Well, enough religion and politics for the day; let’s get on to Gonzalez and Richards chapter 12 entitled “The Copernican Principle.”  The authors begin the chapter with the centered heading quote of Carl Sagan’s denigration of “the pale blue dot” – that picture taken by a probe some one billion miles from earth and nicely reproduced in the plates of Gonzalez and Richards. The point that the authors are attempting to make is that the Copernican Principle has been prostituted to the following, and somewhat overly dramatic lengths: “Our posturings, our imagined self-importance, the delusion that we have some privileged position in the Universe, are challenged by this point of pale light” (Sagan, quoted, p. 247). Never has there been a greater non sequitur. But then, it goes with the territory. The idea behind science (“knowledge” in Latin), is that you test theories. Well, there is an antecedent: you have to have a theory to test!  That means that you stay up late at night, and in there case probably consume a certain amount of otherwise controlled substances, and come up with ideas. These ideas become theories and then you have to figure out a way to test them. Sometimes you don’t come up with much. To quote Mark Twain: “There is something fascinating about science. One gets such wholesale returns of conjecture out of such a trifling investment of fact” (quoted, p. 247). Words you can go to the bank on . . . just read the October issue of Astronomy on multiple dimensions and string theory . . . and then go read Hawking for a reality check (A Brief History of Time and The Universe in a Nut Shell).

Many physicists, and all astronomers and cosmologists, deal with very large-scale phenomena, at times even considering the history of the entire universe over billions of years. As a result, they must use certain guiding rules that have wide-ranging scope and generality. Because these rules exceed what we can observe, they are difficult if not impossible to establish and often rely on explanatory power, aesthetic sensibility, intuition, and speculation. This doesn’t mean scientists should disavow the rules. It just means they have to beware of the dangers of their profession (pp. 247-8).

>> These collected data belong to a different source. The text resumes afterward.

import Summits.CriticalPhenomena.PercolationContinuityZ3.Theorems.Transplant.PlanarSkeletonFrmFromDefs
import Summits.CriticalPhenomena.PercolationContinuityZ3.Theorems.Transplant.SkelFrmFromBParamsFaceA
import Summits.CriticalPhenomena.PercolationContinuityZ3.Theorems.Transplant.SkelFrmBParamsFaceA
import Summits.CriticalPhenomena.PercolationContinuityZ3.Theorems.Transplant.SkelFrmFromBParamsFaceUnits
import Summits.CriticalPhenomena.PercolationContinuityZ3.Theorems.Transplant.SkelFrmBParamsFaceUnits
import Summits.CriticalPhenomena.PercolationContinuityZ3.Theorems.Transplant.SkelNegBParamsFaceBandA
import HarnessLib
import Summits.CriticalPhenomena.PercolationContinuityZ3.Theorems.Transplant.SkelFrmBParamsFaceBandA
/-!
# U-WAVE PORT (RULING D-U, lead g21 2026-08-26; WAVE-U-MANIFEST v3.1 row «SkelFrmBParamsFaceBandA» ↦ «SkelFrmFromBParamsFaceBandA») of the tree module
# `Transplant/SkelFrmBParamsFaceBandA` onto the carrier `PlanarSkeletonFrmFrom` (frames only, cylinders connected from width `ℓ₀` on)

ORIGINAL TITLE: N2 (frames-only node `SamePDropOfSkeletonFrmFrom₁`, OPEN) params column over `PlanarSkeletonFrm` — (ζ″) ledger, shape (B′) of record ((R-14)):

builds on p205010 (kernel theorem, internal audit signed; external expert review pending) — nothing in this file uses p205010; NOTHING is claimed about the
OPEN node U `SamePDropOfSkeletonFrmFrom₁` (nor U_s / the end state).  Lane `prim-bschramm`, seat `prim-bschramm-stmt` gen 26 (port pen, RULING M-11 family P-stmt; tool = p3-g26's port_u.py of record, registry-driven inputs); helper file
(`--supports stmt-CriticalPhenomena-4575 --as helper`).  PORT RULES r1–r4 of RULING D-U: declaration order and proof texts are those of the original,
byte-identical except (i) the carrier token `PlanarSkeletonFrm ↦ PlanarSkeletonFrmFrom` (binders, `namespace`/`end` lines, qualified names of twinned
declarations), (ii) carrier-FREE declarations of the original (φ-level `Skelφ…` blocks and namespace-only arithmetic residents) are NOT re-declared —
this file imports the original and `export`s the twin-free residents (POLICY T / treatment (m1)); residents whose statement mentions a twinned
constant are copied, (iii) every carrier-binding declaration keeps its explicit binder `(Φ : PlanarSkeletonFrmFrom G)` in its own signature (r2).  Docstrings and citations are the original's.
-/

noncomputable section

open scoped Classical

namespace Summit.CriticalPhenomena.PercolationContinuityZ3.Theorems.Transplant

namespace PlanarSkeletonFrmFrom

namespace NegB

open Literature.Probability.Percolation Literature.Probability.LatticeModels SimpleGraph
open Literature.Probability.Percolation.KozmaNitzan.Cells (oth)
open SkelConc (Consts)
open Skelφ.StepI (DataN)
open Neg

section Band

/-- **The contact band half-width is linear in the cell radius**: `kFF₂ (prFA) fcellsA Rl I ≤ 2·r_(oth I) + 5·Rl + 15` at `g := gT` (any `Rl`, both axes).
[cite: KozmaNitzan2024, §4 Lemma 10 Step IV] -/
theorem kFF₂_le_linA (κ : Consts) {V : Type} [DecidableEq V] [Countable V] {G : SimpleGraph V} [G.LocallyFinite] (Φ : PlanarSkeletonFrmFrom G) (t : V) (p : unitInterval) (D : Skelφ.StepI.DataNS V) (f : ℕ) (mk : ℕ) (gx : Neg.FSlot) (hN : EqNumL κ Φ t p D (KS.gT mk gx κ Φ t p D) f) (hκ : (hL κ Φ t p D (KS.gT mk gx κ Φ t p D) f).natAbs ≤ 10 * nL κ Φ t p D (KS.gT mk gx κ Φ t p D) f)
    (Rl : ℕ) (I : Fin 2) :
    (prFA κ Φ t p D (KS.gT mk gx κ Φ t p D) f).kFF₂ (fcellsA κ Φ t p D (KS.gT mk gx κ Φ t p D) f) Rl I ≤
      2 * ((fcellsA κ Φ t p D (KS.gT mk gx κ Φ t p D) f).r (oth I) : ℤ) + 5 * Rl + 15 := by
  set pr := prFA κ Φ t p D (KS.gT mk gx κ Φ t p D) f
  set P := fcellsA κ Φ t p D (KS.gT mk gx κ Φ t p D) f
  have hDpos : 0 < pr.D := by
    obtain ⟨hn1, hℓ1⟩ := one_le_of_eqNumL κ Φ t p D (KS.gT mk gx κ Φ t p D) f hN
    have e : pr.D = Skelφ.NegPrm.DofA (Aof κ) (nL κ Φ t p D (KS.gT mk gx κ Φ t p D) f) (hL κ Φ t p D (KS.gT mk gx κ Φ t p D) f)
        (ℓL κ Φ t p D (KS.gT mk gx κ Φ t p D) f) (vL κ Φ t p D (KS.gT mk gx κ Φ t p D) f) :=
      (prFA_fields κ Φ t p D (KS.gT mk gx κ Φ t p D) f).2.2.2.2.2.2.2
    rw [e]; exact Skelφ.NegPrm.DofA_pos (Aof_pos κ).2 hn1 hℓ1 _ _
  obtain ⟨hc₀, hc₁⟩ := prFA_c_pos κ Φ t p D (KS.gT mk gx κ Φ t p D) f
  have hDd := prFA_D κ Φ t p D (KS.gT mk gx κ Φ t p D) f
  have hx : 0 < pr.rdK I (pr.bOf I) := rdK_pos_RA κ Φ t p D _ f hN I
  have hM : 0 < pr.Mabs := pr.Mabs_pos hc₀ hc₁ hDd hDpos
  have hy : pr.rdN I (pr.bOf I) ≤ pr.rdK I (pr.bOf I) * 3 := rdN_le_three_rdKA κ Φ t p D _ f hN I (eleven_le_s_TA κ Φ t p D f mk gx hN hκ I)
  have hM2 : pr.Mabs ≤ 2 * pr.rdK I (pr.bOf I) * pr.D := Mabs_le_two_rdK_DA κ Φ t p D _ f hN I
  set aw := pr.awF₂ P (I, true) with haw
  have haw' : pr.Mabs * aw ≤ pr.awNum P (I, true) + pr.Mabs - 1 := by
    rw [haw]; unfold Skelφ.FinePrm.awF₂; exact Int.mul_ediv_self_le hM.ne'
  rw [awNum_eqA] at haw'
  set x := pr.rdK I (pr.bOf I)
  set y := pr.rdN I (pr.bOf I)
  set r := (P.r (oth I) : ℤ)
  have hxD : 0 < x * pr.D := mul_pos hx hDpos
  set q := pr.kFF₂ P Rl I with hq
  have hq' : x * pr.D * q ≤ pr.Mabs * (aw + Rl + 1) + y * (Rl + 2) * pr.D + x * pr.D - 1 := by
    rw [hq]; unfold Skelφ.FinePrm.kFF₂; exact Int.mul_ediv_self_le hxD.ne'
  have hR0 : (0 : ℤ) ≤ Rl := Nat.cast_nonneg _
  have hr0 : (0 : ℤ) ≤ r := Nat.cast_nonneg _
  have hyR : y * ((Rl : ℤ) + 2) * pr.D ≤ x * 3 * ((Rl : ℤ) + 2) * pr.D := by
    have : 0 ≤ ((Rl : ℤ) + 2) * pr.D := mul_nonneg (by linarith) hDpos.le
    nlinarith
  have hMR : pr.Mabs * ((Rl : ℤ) + 1) ≤ 2 * x * pr.D * ((Rl : ℤ) + 1) := mul_le_mul_of_nonneg_right hM2 (by linarith)
  have hyD : y * pr.D ≤ 3 * x * pr.D := by nlinarith
  -- `xD·q ≤ M·aw + M(Rl+1) + y(Rl+2)D + xD − 1 ≤ (x(2r+1)+y)D + M − 1 + … ≤ xD·(2r + 5Rl + 15) − 1`
  have hlin : x * pr.D * q ≤ x * pr.D * (2 * r + 5 * Rl + 15) - 1 := by
    have e1 : pr.Mabs * (aw + Rl + 1) = pr.Mabs * aw + pr.Mabs * ((Rl : ℤ) + 1) := by ring
    nlinarith
  have hle : x * pr.D * q < x * pr.D * (2 * r + 5 * Rl + 15 + 1) := by nlinarith
  have := lt_of_mul_lt_mul_left hle hxD.le
  linarith

/-- The (ζ′) stride unit of the transverse axis `J := oth I`: `r_J = 40·Kq·u_JA`, `6·RA′ + 11 ≤ u_JA` at `g := gT` (so `40·u_JA ≤ r_J`). [folklore] -/
theorem uA_oth_facts (κ : Consts) {V : Type} [DecidableEq V] [Countable V] {G : SimpleGraph V} [G.LocallyFinite] (Φ : PlanarSkeletonFrmFrom G) (t : V) (p : unitInterval) (D : Skelφ.StepI.DataNS V) (f : ℕ) (mk : ℕ) (gx : Neg.FSlot) (hN : EqNumL κ Φ t p D (KS.gT mk gx κ Φ t p D) f) (hκ : (hL κ Φ t p D (KS.gT mk gx κ Φ t p D) f).natAbs ≤ 10 * nL κ Φ t p D (KS.gT mk gx κ Φ t p D) f)
    (I : Fin 2) :
    ((fcellsA κ Φ t p D (KS.gT mk gx κ Φ t p D) f).r (oth I) : ℤ) =
        40 * (Neg.Kq κ : ℤ) * (if oth I = 0 then KS.u₀A κ Φ t p D (KS.gT mk gx κ Φ t p D) f else KS.u₁A κ Φ t p D (KS.gT mk gx κ Φ t p D) f) ∧
      6 * (KS.RA' κ Φ t p D mk : ℤ) + 11 ≤ (if oth I = 0 then KS.u₀A κ Φ t p D (KS.gT mk gx κ Φ t p D) f else KS.u₁A κ Φ t p D (KS.gT mk gx κ Φ t p D) f) ∧
      40 * (if oth I = 0 then KS.u₀A κ Φ t p D (KS.gT mk gx κ Φ t p D) f else KS.u₁A κ Φ t p D (KS.gT mk gx κ Φ t p D) f) ≤
        ((fcellsA κ Φ t p D (KS.gT mk gx κ Φ t p D) f).r (oth I) : ℤ) := by
  obtain ⟨-, -, hr0, hr1, hu0, hu1⟩ := KS.units_eqA κ Φ t p D (KS.gT mk gx κ Φ t p D) f
  obtain ⟨g0, g1⟩ := KS.cells_geTA' κ Φ t p D mk gx f hN hκ
  have hKq : (1 : ℤ) ≤ Neg.Kq κ := by exact_mod_cast Neg.one_le_Kq κ
  obtain rfl | rfl : I = 0 ∨ I = 1 := by fin_cases I <;> simp
  · rw [show oth (0 : Fin 2) = 1 from rfl]
    simp only [show ((1 : Fin 2) = 0) = False from propext ⟨fun h => absurd h (by decide), False.elim⟩, if_false]
    refine ⟨hr1, ?_, ?_⟩
    · unfold KS.u₁A; linarith
    · rw [hr1]; nlinarith
  · rw [show oth (1 : Fin 2) = 0 from rfl]
    simp only [if_true]
    refine ⟨hr0, ?_, ?_⟩
    · unfold KS.u₀A; linarith
    · rw [hr0]; nlinarith

/-- **THE TWO HABITAT FLOORS OF THE CONTACT BAND AT THE (ζ′) RECORD** at `g := gT`, every `Rl ≤ RA′`, both axes (`u_JA = s_J` the stride in cells):
`kFF₂ + 6·u_JA + 9 ≤ 5·r_J` (hp-8's FX5/FX6 floor with `k₀ ≤ 3`) and `2·kFF₂ + 2·u_JA + 7 ≤ 5·r_J` (the tangential reach, (L-F3)). [cite: KozmaNitzan2024, §4 Lemma 12 (pp. 23–25)] -/
theorem hkE_RA (κ : Consts) {V : Type} [DecidableEq V] [Countable V] {G : SimpleGraph V} [G.LocallyFinite] (Φ : PlanarSkeletonFrmFrom G) (t : V) (p : unitInterval) (D : Skelφ.StepI.DataNS V) (f : ℕ) (mk : ℕ) (gx : Neg.FSlot) (hN : EqNumL κ Φ t p D (KS.gT mk gx κ Φ t p D) f) (hκ : (hL κ Φ t p D (KS.gT mk gx κ Φ t p D) f).natAbs ≤ 10 * nL κ Φ t p D (KS.gT mk gx κ Φ t p D) f)
    {Rl : ℕ} (hRl : Rl ≤ KS.RA' κ Φ t p D mk) (I : Fin 2) :
    (prFA κ Φ t p D (KS.gT mk gx κ Φ t p D) f).kFF₂ (fcellsA κ Φ t p D (KS.gT mk gx κ Φ t p D) f) Rl I +
          6 * (if oth I = 0 then KS.u₀A κ Φ t p D (KS.gT mk gx κ Φ t p D) f else KS.u₁A κ Φ t p D (KS.gT mk gx κ Φ t p D) f) + 9 ≤
        5 * ((fcellsA κ Φ t p D (KS.gT mk gx κ Φ t p D) f).r (oth I) : ℤ) ∧
      2 * (prFA κ Φ t p D (KS.gT mk gx κ Φ t p D) f).kFF₂ (fcellsA κ Φ t p D (KS.gT mk gx κ Φ t p D) f) Rl I +
          2 * (if oth I = 0 then KS.u₀A κ Φ t p D (KS.gT mk gx κ Φ t p D) f else KS.u₁A κ Φ t p D (KS.gT mk gx κ Φ t p D) f) + 7 ≤
        5 * ((fcellsA κ Φ t p D (KS.gT mk gx κ Φ t p D) f).r (oth I) : ℤ) := by
  have hq := kFF₂_le_linA κ Φ t p D f mk gx hN hκ Rl I
  obtain ⟨-, hu, hru⟩ := uA_oth_facts κ Φ t p D f mk gx hN hκ I
  have hRl' : (Rl : ℤ) ≤ KS.RA' κ Φ t p D mk := by exact_mod_cast hRl
  have hR0 : (0 : ℤ) ≤ (Rl : ℤ) := Nat.cast_nonneg _
  set q := (prFA κ Φ t p D (KS.gT mk gx κ Φ t p D) f).kFF₂ (fcellsA κ Φ t p D (KS.gT mk gx κ Φ t p D) f) Rl I
  set u := (if oth I = 0 then KS.u₀A κ Φ t p D (KS.gT mk gx κ Φ t p D) f else KS.u₁A κ Φ t p D (KS.gT mk gx κ Φ t p D) f)
  set r := ((fcellsA κ Φ t p D (KS.gT mk gx κ Φ t p D) f).r (oth I) : ℤ)
  constructor <;> linarith

end Band

end NegB

end PlanarSkeletonFrmFrom

end Summit.CriticalPhenomena.PercolationContinuityZ3.Theorems.Transplant

end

Great minds have stepped off the pier doing this. Even Einstein used his version of the “cosmological principle” to “expand the reach of his General Theory of Relativity. The principle was simply this: We should assume that at very large scales, the universe is homogeneous and isotropic – that is, that matter is evenly distributed and that the universe looks the same in every direction (p. 248). There was nothing in General Relativity that suggested that the universe conformed to the principle; but it allowed Relativity to be applied to the universe as a whole. By and large, it was right; but, it has needed periodic modifications as new discoveries have complicated that which was once simple and pristine.

However, this notion was folded into the Copernican principle.

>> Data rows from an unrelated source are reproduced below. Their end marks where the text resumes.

import Literature.NumberTheory.Automorphic.UnramifiedIntegralConjugacy
import Literature.NumberTheory.Automorphic.GLnResiduallyRegularCentralizerCompactCore
import Literature.NumberTheory.Automorphic.CompactCoreCentralizerUnitary
import Literature.NumberTheory.Automorphic.ResiduallyRegularOrbitalIntegral
import Literature.NumberTheory.Automorphic.UnitaryGroupIntegralPointsReductionInert
import HarnessLib

/-!
# Residually regular elements of `U(J)(F_v)` at an unramified NON-SPLIT place: one `K_v`-class in `(G·γ) ∩ K_v`, and `Z(γ) ∩ K_v = compactCore Z(γ)`
(Kottwitz (1986), Prop. 7.1, Cor. 7.3; Rogawski (1990), §3.3 p. 21, §4.3 p. 43, §4.9 (b) p. 55; Tits (1979), §3.9)

Topic `NumberTheory/Automorphic`; namespace `Literature.NumberTheory.Automorphic.UnitaryGroup`.  THEOREMS ONLY (no definition, no instance, no notation, no
named fact, no `sorry`).  Cell `pub/hodgecm-mathlib`, P3a, brick **«D-S3u-INERT-WRAP»** (LEAD F0P3a-plan (g8) T7-85 2026-09-01; A-p03 (g23)) = residue (r1) of
A-p01 (g20)'s «D-S3u ED. 3» census: the two binders of ★ `UnitaryResiduallyRegularOrbitalIntegral` (`classOrbitalIntegral_indicator_cmLocalIntegralLevel_eq_of_isCanonical`
:182 — `hK1` «one `K`-class», `hcore` «`G_γ ∩ K = compactCore G_γ`») DISCHARGED at an unramified non-split place `w ∣ v` (`c • w = w`) of good reduction for
a residually regular `γ ∈ K_v = U(J)(𝒪_v)` (★ `localIntegralLevel`), i.e. one whose `GL_N(E_w)`-avatar `γ_w` (★ `localNonsplitEquiv`) has separable
characteristic polynomial and separable REDUCED characteristic polynomial (B-p14 (g29)'s idiom ★ `IntegralReduction.redMat`):

* §0 `charpoly_coe_localNonsplitEquiv` — `charpoly γ_w = (charpoly γ).map (eval at w)` (the `rfl` inlined twice in ★ `integralConj_of_nonsplit`, now citable);
  `charpoly_coe_eq_of_isConj` — conjugate elements of `U(J)(F_v)` have the same characteristic polynomial in `GL_N(E ⊗ F_v)`;
  **`exists_integral_lift_separable_of_separable_redMat`** — THE BRIDGE between the two residual-separability idioms: B-p14 (g29)'s `(redMat g).charpoly.Separable`
  (★ `IntegralReduction.redMat`, `ValuativeRel` integers) ⇒ ★ F2-c's `∃ q : 𝒪_w[X], q.map subtype = charpoly g ∧ (q.map residue).Separable` over Mathlib's
  `w.adicCompletionIntegers E` (the two integer rings coincide, ★ `integer_valuation_eq_adicCompletionIntegers`; residue fields along `RingEquiv.subringCongr`).
* §1 (w1) **`forall_exists_mem_localIntegralLevel_conj_eq_of_isConj_of_nonsplit`** = `hK1`: every `U(J)(F_v)`-conjugate of `γ` inside `K_v` is a
  `K_v`-conjugate — ★ `integralConj_unitaryGroupOfForm` (Kottwitz 7.1 in `U(σ_w, J_w)(E_w)`, hypothesis-free over ★ F2-c) transported along ★ `localNonsplitEquiv`
  by ★ `integralConj_of_mulEquiv` (A-p06 (g25)'s recipe); the residual hypothesis is ★ F2-c's `∃ q` integral separable lift of `charpoly γ_w`, VERBATIM;
  **`…_of_separable_redMat`** — the same in the ONE predicate of the night, `(redMat γ_w).charpoly.Separable` (via the §0 bridge).
* §2 (w2) **`setOf_mem_localIntegralLevel_eq_compactCore_centralizer_of_nonsplit`** = `hcore`: `{z ∈ Z(γ) ∣ ↑z ∈ K_v} = compactCore Z(γ)` — `⊆` ★
  `preimage_val_subset_compactCore`; `⊇`: compact subgroups of `Z(γ)` push forward along the cod-restricted closed embedding `Z_{U}(γ) →* Z_{GL_N(E_w)}(γ_w)`
  (★ g0-U `isClosedEmbedding_subtype_comp_localNonsplitEquiv`, ★ `apply_mem_centralizer_of_mem_centralizer`) into `compactCore Z_{GL}(γ_w) = {· ∈ GL_N(𝒪_w)}`
  (★ B-p14 (c4) `GLn.setOf_mem_glInt_eq_compactCore_centralizer`), and `γ_w`-integrality is `K_v`-membership (★ `mem_localIntegralLevel_iff_of_smul_eq`).
CONSUMER: A-p01 (g20) «D-S3u ED. 3» §3∕§4 — at the CM carriers `(cmDatum L N H).Local v` ∕ `cmLocalIntegralLevel` these are the `«local»` ∕ `localIntegralLevel`
types by `rfl` (★ `cmDatum_Local`), so (w1)(w2) are fed by `exact`.  PAYOFF: with ★ B-p14 (c3)(c4) at split places, the unit orbital integral `O_γ(1_{K_v}) = 1` at
residually regular `γ` holds at EVERY unramified place in-house — the regular-residual stratum of the non-split half of letter N7 (#103).
HONEST LABEL: dockings of ★ results (Kottwitz 7.1 is ★ `IntegralUnitaryConjugacyComplete`); HC_CM is proved only modulo the printed citations until rung 0 closes;
no count moves.

## Mathlib ∕ tree search
`tree-absence: rg -l localNonsplitEquiv … | xargs rg -l compactCore` → 6 hits (g0 ×2 mine, p08's canonical-family plumbing ×2, the a.e.-rational files
`CompactCoreCentralizerLevelOfIntegralConjugacy` ∕ `UnramifiedOrbitSetAdelic`) — none states (w2) for a general `γ ∈ K_v`; `rg -l localIntegralLevel | xargs rg -l IsConj`
→ ★ `integralConj_of_nonsplit` is (w1) for RATIONAL `γ ⊗ 1` only (binder `hg : ↑g = toLocalGL E v γ`).  Tree used: ★ `UnramifiedIntegralConjugacy`
(`integralConj_unitaryGroupOfForm`, `integralConj_of_mulEquiv`), ★ `LocalUnitaryIntegralLevel` (`mem_localIntegralLevel_iff_of_smul_eq`, `isCompact_localIntegralLevel`),
★ `GLnResiduallyRegularCentralizerCompactCore` (`GLn.setOf_mem_glInt_eq_compactCore_centralizer`), ★ `CompactCoreCentralizerUnitary`
(`isClosedEmbedding_subtype_comp_localNonsplitEquiv`, `apply_mem_centralizer_of_mem_centralizer`), ★ `ResiduallyRegularOrbitalIntegral`
(`preimage_val_subset_compactCore`), ★ `UnitaryGroupIntegralPointsReductionInert` (`integer_valuation_eq_adicCompletionIntegers`), ★ `OrbitalMeasureCanonical` (`mem_compactCore_iff`), ★ `LocalOrbitalMeasure` (`isClosed_coe_centralizer_singleton`).
Mathlib: `Matrix.charpoly_units_conj`, `Matrix.charpoly_map`, `isConj_iff`.

## References
* [Kottwitz1986] R. E. Kottwitz, *Stable trace formula: elliptic singular terms*, Math. Ann. 275 (1986), Prop. 7.1, Cor. 7.3.
* [Rogawski1990] J. D. Rogawski, *Automorphic Representations of Unitary Groups in Three Variables* (1990), §3.3 p. 21, §4.3 p. 43, §4.9 p. 55.
* [Tits1979] J. Tits, *Reductive groups over local fields*, Proc. Sympos. Pure Math. 33.1 (1979), §3.9.
-/

set_option autoImplicit false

In its modest form, the Copernican Principle states that we should assume that there’s nothing special or exceptional about the time or place of Earth in the cosmos. This assertion has a certain plausibility, since without any other information, it’s reasonable to suppose that our location is a random sample of the universe as a whole. . . . Besides, it need not be merely an assumption, since one can formulate it as a scientific hypothesis, make predictions, and compare those predictions with the evidence (p. 248).

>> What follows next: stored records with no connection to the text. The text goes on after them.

/-!
# The squared norm of a standard Gaussian vector and the sphere marginal

`Literature/Probability/Distributions/`. Two classical laws attached to the standard Gaussian
measure `ProbabilityTheory.stdGaussian F` of a finite-dimensional real inner product space `F`
of dimension `d ≥ 1`:

* `map_norm_sq_stdGaussian` — the law of `‖x‖²` is the `χ²_d` law, in Mathlib's vocabulary
  `gammaMeasure (d/2) (1/2)` (density `gammaPDFReal (d/2) (1/2) t = (1/2)^{d/2}/Γ(d/2) ·
  t^{d/2-1} e^{-t/2}` on `t ≥ 0`). The computation (`lintegral_comp_norm_sq_stdGaussian`) goes
  through polar coordinates (`lintegral_fun_norm_addHaar`, the `ℝ≥0∞` form of Mathlib's
  `integral_fun_norm_addHaar`) and the substitution `t = y²`, and produces the density in the
  closed form `normSqDensity F t = κ_F t^{d/2-1} e^{-t/2}` with `κ_F = d·vol(B₁)·(2π)^{-d/2}/2`
  (`normSqConst`); these two auxiliary definitions are identified with Mathlib's
  (`normSqConst_eq : κ_F = (1/2)^{d/2}/Γ(d/2)`, `normSqDensity_eq_gammaPDFReal`) by comparing
  total masses, so no ball volume or Gamma integral is evaluated.
* `map_sphereMarginalMap_prod_stdGaussian` — for independent standard Gaussians `x` on `E₁` and
  `y` on `F`, the law of `x / √(‖x‖² + ‖y‖²)` (the `E₁`-block of the uniformly distributed unit
  vector `(x, y)/‖(x, y)‖` of `E₁ ⊕ F`) is `K (1 - ‖b‖²)^{d/2 - 1} 𝟙_{‖b‖ < 1} db` on `E₁` for a
  constant `K > 0` (`sphereMarginalDensity`): shift `‖y‖² ↦ s = ‖x‖² + ‖y‖²`, where the Gaussian
  weights combine to `e^{-s/2}`, then rescale `x = √s · b`; the joint density factorises
  (`sphereFibre`, `sphereWeight` are the auxiliary integrands of this computation).

These are the "beta" laws of sub-vectors of a uniform point on a sphere (for complex spaces,
`d = 2r`, the exponent is the integer `r - 1`); they are the one-column case of the law of
truncations of Haar unitary / orthogonal matrices. All [folklore] (e.g. Muirhead, *Aspects of
multivariate statistical theory*, Thm. 1.5.7 (ii); Życzkowski–Sommers, J. Phys. A 33 (2000)
2045–2057, eq. (19)).
-/

noncomputable section

open MeasureTheory ProbabilityTheory Set Real Metric Module
open scoped ENNReal

namespace Literature.Probability.Distributions

/-! ### Polar coordinates for lower integrals -/

section Polar

variable {E : Type*} [NormedAddCommGroup E] [NormedSpace ℝ E] [MeasurableSpace E] [BorelSpace E]
  [FiniteDimensional ℝ E] [Nontrivial E] (μ : Measure E) [μ.IsAddHaarMeasure]

/-- **Integration of a radial function in polar coordinates**, `ℝ≥0∞` form of Mathlib's
`MeasureTheory.integral_fun_norm_addHaar`:
`∫⁻ f(‖x‖) dμ = d · μ(B₁) · ∫⁻_{y > 0} y^{d-1} f(y) dy`. [folklore] -/
theorem lintegral_fun_norm_addHaar (f : ℝ → ℝ≥0∞) (hf : Measurable f) :
    ∫⁻ x, f ‖x‖ ∂μ =
      finrank ℝ E * μ (ball 0 1) *
        ∫⁻ y in Ioi (0 : ℝ), ENNReal.ofReal (y ^ (finrank ℝ E - 1)) * f y := by
  have hmeas : Measurable fun x : ↥(sphere (0 : E) 1) × ↥(Ioi (0 : ℝ)) => f x.2.1 :=
    hf.comp (measurable_subtype_coe.comp measurable_snd)
  calc ∫⁻ x, f ‖x‖ ∂μ = ∫⁻ x : ({(0 : E)}ᶜ : Set E), f ‖(x : E)‖ ∂(μ.comap (↑)) := by
        rw [lintegral_subtype_comap (measurableSet_singleton _).compl (fun x => f ‖x‖),
          restrict_compl_singleton]
    _ = ∫⁻ x, f x.2.1 ∂(μ.toSphere.prod (Measure.volumeIoiPow (finrank ℝ E - 1))) := by
        rw [← (μ.measurePreserving_homeomorphUnitSphereProd).lintegral_comp_emb
          (Homeomorph.measurableEmbedding _)]
        simp only [homeomorphUnitSphereProd_apply_snd_coe]
    _ = μ.toSphere univ * ∫⁻ r, f r.1 ∂(Measure.volumeIoiPow (finrank ℝ E - 1)) := by
        rw [lintegral_prod _ hmeas.aemeasurable]
        simp only [lintegral_const, mul_comm]
    _ = finrank ℝ E * μ (ball 0 1) *
          ∫⁻ y in Ioi (0 : ℝ), ENNReal.ofReal (y ^ (finrank ℝ E - 1)) * f y := by
        have hm1 : Measurable fun r : ↥(Ioi (0 : ℝ)) =>
            ENNReal.ofReal ((r : ℝ) ^ (finrank ℝ E - 1)) :=
          ENNReal.measurable_ofReal.comp (measurable_subtype_coe.pow_const _)
        have hm2 : Measurable fun r : ↥(Ioi (0 : ℝ)) => f (r : ℝ) := hf.comp measurable_subtype_coe
        have key : ∫⁻ r, f r.1 ∂(Measure.volumeIoiPow (finrank ℝ E - 1)) =
            ∫⁻ y in Ioi (0 : ℝ), ENNReal.ofReal (y ^ (finrank ℝ E - 1)) * f y := by
          rw [Measure.volumeIoiPow, lintegral_withDensity_eq_lintegral_mul _ hm1 hm2,
            ← lintegral_subtype_comap measurableSet_Ioi
              (fun y => ENNReal.ofReal (y ^ (finrank ℝ E - 1)) * f y)]
          rfl
        rw [Measure.toSphere_apply_univ, key]

end Polar

/-! ### The law of `‖x‖²` under the standard Gaussian -/

section NormSq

This was then telescoped into a metaphysical idea that is a little less palatable: “We’re not here for a purpose, and the cosmos isn’t arranged with us in mind. Our metaphysical status is as insignificant as our astronomical location” (p. 248). By and large, we’ve spent the whole book disproving that particular metaphysical notion. We can observe – and be astounded! – at how the universe seems to put us right here, right now and had it done otherwise, we not only likely wouldn’t have been here, we couldn’t have been here at all. The authors go on to tell us that this is usually accompanied by the metaphysical notion of naturalism “. . . the view that the (impersonal) material world is all there is and that it exists for no purpose” (p. 248).

. . . this view has had adherents from the very beginning. In its early pre-Socratic form among Epicureans and others, it amounted to a conviction that the apparent order of the universe emerged from an infinite and eternal chaos, without purpose or design. Given enough time, space, and matter, these thinkers supposed, anything that can happen, will.
…Still, only in the modern age has such a denial of design and purpose in nature enjoyed official majority status among the cultural elite. To question it publicly is virtually to guarantee an end to cocktail party conversations – and invitations, for that matter (pp. 248-9).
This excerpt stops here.